▶ _Task item_
Retype, word for word, every line of the records below starting at the one that contains "exact chowRankLEOneUpTo_of_baseChange_self fun" and ending at the one that contains "(∀ i z, Z i z ≠ 0 →"; include both of those lines and nothing more.

▶ _Data supplied_
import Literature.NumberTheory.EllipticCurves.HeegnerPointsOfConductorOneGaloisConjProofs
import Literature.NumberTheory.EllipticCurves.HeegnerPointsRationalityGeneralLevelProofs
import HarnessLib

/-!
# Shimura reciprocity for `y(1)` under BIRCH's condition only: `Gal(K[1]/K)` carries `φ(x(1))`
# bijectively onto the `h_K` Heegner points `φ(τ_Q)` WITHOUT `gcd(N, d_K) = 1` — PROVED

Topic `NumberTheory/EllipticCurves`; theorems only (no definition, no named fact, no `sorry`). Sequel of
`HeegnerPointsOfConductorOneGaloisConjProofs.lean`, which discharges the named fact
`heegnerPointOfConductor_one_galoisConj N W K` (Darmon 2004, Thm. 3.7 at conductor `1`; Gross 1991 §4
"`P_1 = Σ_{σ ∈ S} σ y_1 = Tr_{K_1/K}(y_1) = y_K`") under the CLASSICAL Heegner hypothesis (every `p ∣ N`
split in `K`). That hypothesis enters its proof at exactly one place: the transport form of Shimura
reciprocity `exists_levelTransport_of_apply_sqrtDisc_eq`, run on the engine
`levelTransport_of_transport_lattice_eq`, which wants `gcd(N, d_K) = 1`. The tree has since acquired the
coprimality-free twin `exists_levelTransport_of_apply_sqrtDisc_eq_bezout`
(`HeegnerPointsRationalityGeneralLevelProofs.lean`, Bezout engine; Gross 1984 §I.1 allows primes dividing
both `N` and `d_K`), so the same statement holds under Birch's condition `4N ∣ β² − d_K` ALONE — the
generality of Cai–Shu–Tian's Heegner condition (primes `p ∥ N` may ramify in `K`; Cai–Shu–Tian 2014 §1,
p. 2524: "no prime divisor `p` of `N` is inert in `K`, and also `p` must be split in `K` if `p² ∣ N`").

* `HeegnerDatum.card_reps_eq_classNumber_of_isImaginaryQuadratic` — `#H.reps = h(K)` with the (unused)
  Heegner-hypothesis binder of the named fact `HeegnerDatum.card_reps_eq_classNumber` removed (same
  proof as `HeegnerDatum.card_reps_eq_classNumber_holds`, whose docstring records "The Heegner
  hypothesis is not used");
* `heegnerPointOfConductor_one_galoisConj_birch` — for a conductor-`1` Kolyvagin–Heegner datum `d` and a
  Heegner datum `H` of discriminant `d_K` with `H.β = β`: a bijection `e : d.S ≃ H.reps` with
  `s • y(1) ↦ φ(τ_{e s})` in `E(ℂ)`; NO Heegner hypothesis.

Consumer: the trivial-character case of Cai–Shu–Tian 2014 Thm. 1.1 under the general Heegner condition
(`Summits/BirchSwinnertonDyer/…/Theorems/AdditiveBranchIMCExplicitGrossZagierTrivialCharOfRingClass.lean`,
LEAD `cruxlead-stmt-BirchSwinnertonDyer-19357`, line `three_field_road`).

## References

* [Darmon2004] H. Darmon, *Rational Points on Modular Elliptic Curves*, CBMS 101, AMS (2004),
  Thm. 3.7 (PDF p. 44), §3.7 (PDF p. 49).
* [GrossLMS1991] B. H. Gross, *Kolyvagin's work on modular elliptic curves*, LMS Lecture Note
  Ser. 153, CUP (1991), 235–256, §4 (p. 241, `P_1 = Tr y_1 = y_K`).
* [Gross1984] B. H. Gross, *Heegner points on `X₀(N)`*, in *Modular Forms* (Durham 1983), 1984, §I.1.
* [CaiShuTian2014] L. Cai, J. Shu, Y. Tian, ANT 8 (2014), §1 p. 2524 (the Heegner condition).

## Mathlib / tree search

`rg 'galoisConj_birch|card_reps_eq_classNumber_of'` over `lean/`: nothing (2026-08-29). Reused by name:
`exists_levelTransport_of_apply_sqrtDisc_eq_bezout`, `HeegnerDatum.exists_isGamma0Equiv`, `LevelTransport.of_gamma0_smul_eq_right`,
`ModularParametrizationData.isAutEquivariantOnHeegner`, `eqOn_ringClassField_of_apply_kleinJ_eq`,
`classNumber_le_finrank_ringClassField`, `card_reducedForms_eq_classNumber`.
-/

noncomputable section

...

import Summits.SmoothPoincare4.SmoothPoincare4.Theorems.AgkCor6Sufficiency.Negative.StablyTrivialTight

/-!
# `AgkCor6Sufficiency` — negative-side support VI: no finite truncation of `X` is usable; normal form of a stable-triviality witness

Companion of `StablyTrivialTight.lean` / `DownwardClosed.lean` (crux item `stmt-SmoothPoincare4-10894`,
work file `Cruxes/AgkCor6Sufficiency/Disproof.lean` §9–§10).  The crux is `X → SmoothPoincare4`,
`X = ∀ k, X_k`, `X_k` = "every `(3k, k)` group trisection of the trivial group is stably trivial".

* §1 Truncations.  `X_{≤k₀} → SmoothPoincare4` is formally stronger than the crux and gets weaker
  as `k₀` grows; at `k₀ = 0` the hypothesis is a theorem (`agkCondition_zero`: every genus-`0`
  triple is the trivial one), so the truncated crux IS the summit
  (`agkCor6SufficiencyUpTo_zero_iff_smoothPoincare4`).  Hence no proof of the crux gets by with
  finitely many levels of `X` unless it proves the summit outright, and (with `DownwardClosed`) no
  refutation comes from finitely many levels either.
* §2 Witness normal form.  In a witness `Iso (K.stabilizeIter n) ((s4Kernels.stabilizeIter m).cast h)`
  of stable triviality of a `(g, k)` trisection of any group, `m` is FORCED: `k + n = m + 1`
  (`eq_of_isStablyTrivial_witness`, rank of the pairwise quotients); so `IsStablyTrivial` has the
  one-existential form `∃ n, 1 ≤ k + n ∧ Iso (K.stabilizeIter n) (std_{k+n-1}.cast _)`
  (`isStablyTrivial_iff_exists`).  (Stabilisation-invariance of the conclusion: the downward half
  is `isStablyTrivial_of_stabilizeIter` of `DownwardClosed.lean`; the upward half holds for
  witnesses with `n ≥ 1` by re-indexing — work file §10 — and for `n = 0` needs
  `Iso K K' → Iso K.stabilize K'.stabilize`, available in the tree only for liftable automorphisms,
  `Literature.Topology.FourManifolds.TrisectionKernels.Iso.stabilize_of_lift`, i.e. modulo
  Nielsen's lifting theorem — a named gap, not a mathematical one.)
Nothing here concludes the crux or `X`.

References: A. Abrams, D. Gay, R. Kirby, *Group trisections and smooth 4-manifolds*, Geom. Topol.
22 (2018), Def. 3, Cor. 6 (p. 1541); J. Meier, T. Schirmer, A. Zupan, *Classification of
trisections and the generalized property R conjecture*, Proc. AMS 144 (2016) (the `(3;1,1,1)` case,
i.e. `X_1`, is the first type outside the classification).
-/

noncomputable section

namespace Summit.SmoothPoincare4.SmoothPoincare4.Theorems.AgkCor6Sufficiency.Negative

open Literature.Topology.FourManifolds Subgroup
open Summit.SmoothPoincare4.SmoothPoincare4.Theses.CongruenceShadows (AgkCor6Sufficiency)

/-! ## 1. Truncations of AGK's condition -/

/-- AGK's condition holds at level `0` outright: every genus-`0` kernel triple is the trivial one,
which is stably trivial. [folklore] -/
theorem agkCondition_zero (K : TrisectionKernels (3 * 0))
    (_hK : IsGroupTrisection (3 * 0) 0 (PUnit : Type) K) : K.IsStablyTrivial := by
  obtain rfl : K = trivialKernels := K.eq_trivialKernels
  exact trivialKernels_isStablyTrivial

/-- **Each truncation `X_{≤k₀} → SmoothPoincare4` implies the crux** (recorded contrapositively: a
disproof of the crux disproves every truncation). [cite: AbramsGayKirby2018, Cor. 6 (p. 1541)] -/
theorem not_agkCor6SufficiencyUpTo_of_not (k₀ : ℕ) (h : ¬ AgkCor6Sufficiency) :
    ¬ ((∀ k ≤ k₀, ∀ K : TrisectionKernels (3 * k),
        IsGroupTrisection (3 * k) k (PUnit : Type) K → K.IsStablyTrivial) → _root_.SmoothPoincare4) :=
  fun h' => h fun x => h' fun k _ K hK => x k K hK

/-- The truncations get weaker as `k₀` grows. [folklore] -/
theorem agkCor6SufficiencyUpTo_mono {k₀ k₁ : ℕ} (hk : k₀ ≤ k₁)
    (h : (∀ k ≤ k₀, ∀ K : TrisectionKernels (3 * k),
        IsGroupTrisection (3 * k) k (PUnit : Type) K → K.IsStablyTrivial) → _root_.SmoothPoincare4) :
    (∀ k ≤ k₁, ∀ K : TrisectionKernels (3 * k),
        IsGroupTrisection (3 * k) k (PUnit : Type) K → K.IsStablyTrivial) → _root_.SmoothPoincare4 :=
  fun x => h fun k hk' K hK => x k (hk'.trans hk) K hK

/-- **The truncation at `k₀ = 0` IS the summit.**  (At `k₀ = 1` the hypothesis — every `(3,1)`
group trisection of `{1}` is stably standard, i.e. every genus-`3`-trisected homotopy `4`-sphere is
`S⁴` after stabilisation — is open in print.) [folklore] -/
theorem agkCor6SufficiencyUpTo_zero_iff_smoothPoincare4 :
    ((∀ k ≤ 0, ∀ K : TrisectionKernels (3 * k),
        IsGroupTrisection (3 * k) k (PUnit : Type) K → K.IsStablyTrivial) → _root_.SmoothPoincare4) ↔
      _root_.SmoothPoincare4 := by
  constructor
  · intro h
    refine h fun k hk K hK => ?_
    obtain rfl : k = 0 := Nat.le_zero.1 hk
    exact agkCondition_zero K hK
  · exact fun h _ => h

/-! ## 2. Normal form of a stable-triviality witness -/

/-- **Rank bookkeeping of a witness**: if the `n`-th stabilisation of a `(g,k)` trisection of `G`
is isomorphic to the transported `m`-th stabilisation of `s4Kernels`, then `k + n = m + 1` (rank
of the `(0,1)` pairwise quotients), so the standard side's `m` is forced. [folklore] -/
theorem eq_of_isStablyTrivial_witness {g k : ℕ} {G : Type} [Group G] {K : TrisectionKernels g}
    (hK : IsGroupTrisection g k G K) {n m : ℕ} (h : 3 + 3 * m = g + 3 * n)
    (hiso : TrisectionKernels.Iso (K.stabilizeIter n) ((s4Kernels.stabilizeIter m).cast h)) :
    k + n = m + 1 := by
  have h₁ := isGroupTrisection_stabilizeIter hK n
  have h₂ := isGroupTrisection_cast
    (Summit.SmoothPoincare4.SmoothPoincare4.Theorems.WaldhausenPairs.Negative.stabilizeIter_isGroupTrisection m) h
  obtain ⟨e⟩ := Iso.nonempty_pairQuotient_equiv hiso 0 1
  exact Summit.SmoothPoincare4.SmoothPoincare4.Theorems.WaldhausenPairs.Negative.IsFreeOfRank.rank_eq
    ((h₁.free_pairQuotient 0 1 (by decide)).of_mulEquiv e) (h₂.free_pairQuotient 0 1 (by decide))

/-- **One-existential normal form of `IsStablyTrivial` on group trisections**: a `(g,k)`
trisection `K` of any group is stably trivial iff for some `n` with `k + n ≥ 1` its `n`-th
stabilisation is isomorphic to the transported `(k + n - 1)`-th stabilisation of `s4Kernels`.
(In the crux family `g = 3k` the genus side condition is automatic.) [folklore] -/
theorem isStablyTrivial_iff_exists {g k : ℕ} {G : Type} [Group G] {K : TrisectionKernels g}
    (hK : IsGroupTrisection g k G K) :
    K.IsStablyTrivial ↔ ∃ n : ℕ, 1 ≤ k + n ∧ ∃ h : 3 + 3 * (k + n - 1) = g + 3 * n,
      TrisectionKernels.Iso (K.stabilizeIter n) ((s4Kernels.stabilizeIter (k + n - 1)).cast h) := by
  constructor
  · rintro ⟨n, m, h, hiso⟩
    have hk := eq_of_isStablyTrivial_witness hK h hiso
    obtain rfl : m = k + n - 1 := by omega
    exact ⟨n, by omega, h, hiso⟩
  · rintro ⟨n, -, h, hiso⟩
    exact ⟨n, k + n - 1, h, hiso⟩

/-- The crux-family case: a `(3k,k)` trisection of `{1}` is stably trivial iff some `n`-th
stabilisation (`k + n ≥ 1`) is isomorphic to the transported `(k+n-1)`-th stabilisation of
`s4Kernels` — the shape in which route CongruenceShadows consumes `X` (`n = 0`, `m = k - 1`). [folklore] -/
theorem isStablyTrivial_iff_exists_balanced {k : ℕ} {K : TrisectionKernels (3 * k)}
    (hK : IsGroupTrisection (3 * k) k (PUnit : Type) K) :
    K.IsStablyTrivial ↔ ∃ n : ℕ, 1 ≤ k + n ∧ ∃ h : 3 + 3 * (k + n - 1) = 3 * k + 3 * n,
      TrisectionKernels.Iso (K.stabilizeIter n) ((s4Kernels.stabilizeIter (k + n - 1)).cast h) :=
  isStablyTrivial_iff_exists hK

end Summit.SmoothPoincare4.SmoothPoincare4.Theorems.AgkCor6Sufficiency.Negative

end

* * *

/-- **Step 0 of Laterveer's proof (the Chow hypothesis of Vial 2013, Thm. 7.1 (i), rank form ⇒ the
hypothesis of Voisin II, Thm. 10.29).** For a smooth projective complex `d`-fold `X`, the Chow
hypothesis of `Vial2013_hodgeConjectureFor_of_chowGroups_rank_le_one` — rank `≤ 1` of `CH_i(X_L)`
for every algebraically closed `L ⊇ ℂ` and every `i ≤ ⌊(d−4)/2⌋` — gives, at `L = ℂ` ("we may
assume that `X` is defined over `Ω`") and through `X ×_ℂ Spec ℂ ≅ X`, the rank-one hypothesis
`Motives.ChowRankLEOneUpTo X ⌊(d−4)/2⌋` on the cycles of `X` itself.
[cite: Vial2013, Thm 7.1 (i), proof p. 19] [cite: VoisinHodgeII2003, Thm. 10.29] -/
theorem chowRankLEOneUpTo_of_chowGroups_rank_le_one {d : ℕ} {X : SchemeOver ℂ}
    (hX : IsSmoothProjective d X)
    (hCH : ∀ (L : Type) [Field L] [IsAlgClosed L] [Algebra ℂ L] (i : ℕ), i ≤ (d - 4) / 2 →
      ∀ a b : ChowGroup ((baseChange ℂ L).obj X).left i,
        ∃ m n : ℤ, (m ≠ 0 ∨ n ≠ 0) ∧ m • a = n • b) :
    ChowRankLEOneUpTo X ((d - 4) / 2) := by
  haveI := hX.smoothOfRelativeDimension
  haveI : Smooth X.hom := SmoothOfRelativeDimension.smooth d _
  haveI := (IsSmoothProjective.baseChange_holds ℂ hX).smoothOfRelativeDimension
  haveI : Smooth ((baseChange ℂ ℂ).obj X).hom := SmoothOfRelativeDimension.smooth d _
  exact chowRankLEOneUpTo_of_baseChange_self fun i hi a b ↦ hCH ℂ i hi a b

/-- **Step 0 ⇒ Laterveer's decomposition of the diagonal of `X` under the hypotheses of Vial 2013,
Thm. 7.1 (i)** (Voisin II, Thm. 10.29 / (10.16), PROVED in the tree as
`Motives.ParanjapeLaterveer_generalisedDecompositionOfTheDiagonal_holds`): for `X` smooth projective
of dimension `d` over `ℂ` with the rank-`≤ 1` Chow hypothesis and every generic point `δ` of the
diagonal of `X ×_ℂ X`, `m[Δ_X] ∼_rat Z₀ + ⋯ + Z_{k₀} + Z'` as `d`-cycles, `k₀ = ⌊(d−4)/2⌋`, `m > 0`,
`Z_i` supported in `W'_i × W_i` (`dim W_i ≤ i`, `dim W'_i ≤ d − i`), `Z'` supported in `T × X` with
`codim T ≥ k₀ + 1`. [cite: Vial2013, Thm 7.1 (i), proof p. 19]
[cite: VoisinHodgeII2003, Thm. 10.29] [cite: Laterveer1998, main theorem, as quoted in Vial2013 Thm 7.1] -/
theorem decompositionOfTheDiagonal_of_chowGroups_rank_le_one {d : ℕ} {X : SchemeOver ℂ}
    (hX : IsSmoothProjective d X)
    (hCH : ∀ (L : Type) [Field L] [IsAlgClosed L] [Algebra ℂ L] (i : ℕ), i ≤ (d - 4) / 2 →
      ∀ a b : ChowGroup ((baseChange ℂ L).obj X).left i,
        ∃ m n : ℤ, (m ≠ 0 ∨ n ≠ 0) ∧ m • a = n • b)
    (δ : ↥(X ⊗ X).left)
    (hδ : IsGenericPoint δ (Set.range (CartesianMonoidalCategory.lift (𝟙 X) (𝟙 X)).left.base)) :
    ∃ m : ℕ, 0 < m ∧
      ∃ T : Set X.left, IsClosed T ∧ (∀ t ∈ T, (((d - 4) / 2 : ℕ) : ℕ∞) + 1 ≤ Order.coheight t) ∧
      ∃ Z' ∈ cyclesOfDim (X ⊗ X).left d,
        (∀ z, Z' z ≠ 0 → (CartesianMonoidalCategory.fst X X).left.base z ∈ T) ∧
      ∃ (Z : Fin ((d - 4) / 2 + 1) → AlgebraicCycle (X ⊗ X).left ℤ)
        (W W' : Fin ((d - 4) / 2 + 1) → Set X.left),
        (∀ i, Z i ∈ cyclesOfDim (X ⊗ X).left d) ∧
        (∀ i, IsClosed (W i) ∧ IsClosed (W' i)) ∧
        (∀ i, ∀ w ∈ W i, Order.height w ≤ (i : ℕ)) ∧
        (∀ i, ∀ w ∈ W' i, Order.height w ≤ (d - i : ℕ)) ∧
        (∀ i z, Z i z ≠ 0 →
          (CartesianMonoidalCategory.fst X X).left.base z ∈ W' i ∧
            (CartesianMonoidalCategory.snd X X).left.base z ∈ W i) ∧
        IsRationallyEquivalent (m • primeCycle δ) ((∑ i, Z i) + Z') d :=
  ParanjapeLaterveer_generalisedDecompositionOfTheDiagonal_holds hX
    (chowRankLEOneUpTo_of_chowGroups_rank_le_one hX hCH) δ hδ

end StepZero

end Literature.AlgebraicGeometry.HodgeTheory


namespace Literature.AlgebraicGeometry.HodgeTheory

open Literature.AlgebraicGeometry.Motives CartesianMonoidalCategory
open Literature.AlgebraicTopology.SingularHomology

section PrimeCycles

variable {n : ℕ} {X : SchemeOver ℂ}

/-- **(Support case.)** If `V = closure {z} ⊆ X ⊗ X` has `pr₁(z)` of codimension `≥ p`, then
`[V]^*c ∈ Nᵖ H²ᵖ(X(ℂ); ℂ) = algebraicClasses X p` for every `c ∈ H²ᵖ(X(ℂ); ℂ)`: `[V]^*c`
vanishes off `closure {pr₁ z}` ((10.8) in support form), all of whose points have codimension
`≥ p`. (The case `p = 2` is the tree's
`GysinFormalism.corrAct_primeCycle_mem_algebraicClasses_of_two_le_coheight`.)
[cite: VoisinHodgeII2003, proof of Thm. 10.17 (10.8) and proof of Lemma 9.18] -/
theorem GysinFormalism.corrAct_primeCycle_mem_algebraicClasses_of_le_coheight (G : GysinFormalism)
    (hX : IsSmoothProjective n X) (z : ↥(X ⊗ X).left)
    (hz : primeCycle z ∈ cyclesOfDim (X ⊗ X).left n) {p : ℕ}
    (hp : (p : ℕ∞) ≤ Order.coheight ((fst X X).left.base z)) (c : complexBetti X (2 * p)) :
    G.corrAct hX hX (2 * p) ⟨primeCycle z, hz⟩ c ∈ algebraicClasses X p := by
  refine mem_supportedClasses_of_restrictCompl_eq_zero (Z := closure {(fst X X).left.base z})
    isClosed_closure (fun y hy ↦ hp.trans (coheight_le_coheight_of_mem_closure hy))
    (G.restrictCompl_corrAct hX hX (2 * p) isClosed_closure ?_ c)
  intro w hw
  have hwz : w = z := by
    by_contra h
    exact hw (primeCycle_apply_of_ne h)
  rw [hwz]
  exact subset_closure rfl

▶ _Result for this exercise_
  exact chowRankLEOneUpTo_of_baseChange_self fun i hi a b ↦ hCH ℂ i hi a b

/-- **Step 0 ⇒ Laterveer's decomposition of the diagonal of `X` under the hypotheses of Vial 2013,
Thm. 7.1 (i)** (Voisin II, Thm. 10.29 / (10.16), PROVED in the tree as
`Motives.ParanjapeLaterveer_generalisedDecompositionOfTheDiagonal_holds`): for `X` smooth projective
of dimension `d` over `ℂ` with the rank-`≤ 1` Chow hypothesis and every generic point `δ` of the
diagonal of `X ×_ℂ X`, `m[Δ_X] ∼_rat Z₀ + ⋯ + Z_{k₀} + Z'` as `d`-cycles, `k₀ = ⌊(d−4)/2⌋`, `m > 0`,
`Z_i` supported in `W'_i × W_i` (`dim W_i ≤ i`, `dim W'_i ≤ d − i`), `Z'` supported in `T × X` with
`codim T ≥ k₀ + 1`. [cite: Vial2013, Thm 7.1 (i), proof p. 19]
[cite: VoisinHodgeII2003, Thm. 10.29] [cite: Laterveer1998, main theorem, as quoted in Vial2013 Thm 7.1] -/
theorem decompositionOfTheDiagonal_of_chowGroups_rank_le_one {d : ℕ} {X : SchemeOver ℂ}
    (hX : IsSmoothProjective d X)
    (hCH : ∀ (L : Type) [Field L] [IsAlgClosed L] [Algebra ℂ L] (i : ℕ), i ≤ (d - 4) / 2 →
      ∀ a b : ChowGroup ((baseChange ℂ L).obj X).left i,
        ∃ m n : ℤ, (m ≠ 0 ∨ n ≠ 0) ∧ m • a = n • b)
    (δ : ↥(X ⊗ X).left)
    (hδ : IsGenericPoint δ (Set.range (CartesianMonoidalCategory.lift (𝟙 X) (𝟙 X)).left.base)) :
    ∃ m : ℕ, 0 < m ∧
      ∃ T : Set X.left, IsClosed T ∧ (∀ t ∈ T, (((d - 4) / 2 : ℕ) : ℕ∞) + 1 ≤ Order.coheight t) ∧
      ∃ Z' ∈ cyclesOfDim (X ⊗ X).left d,
        (∀ z, Z' z ≠ 0 → (CartesianMonoidalCategory.fst X X).left.base z ∈ T) ∧
      ∃ (Z : Fin ((d - 4) / 2 + 1) → AlgebraicCycle (X ⊗ X).left ℤ)
        (W W' : Fin ((d - 4) / 2 + 1) → Set X.left),
        (∀ i, Z i ∈ cyclesOfDim (X ⊗ X).left d) ∧
        (∀ i, IsClosed (W i) ∧ IsClosed (W' i)) ∧
        (∀ i, ∀ w ∈ W i, Order.height w ≤ (i : ℕ)) ∧
        (∀ i, ∀ w ∈ W' i, Order.height w ≤ (d - i : ℕ)) ∧
        (∀ i z, Z i z ≠ 0 →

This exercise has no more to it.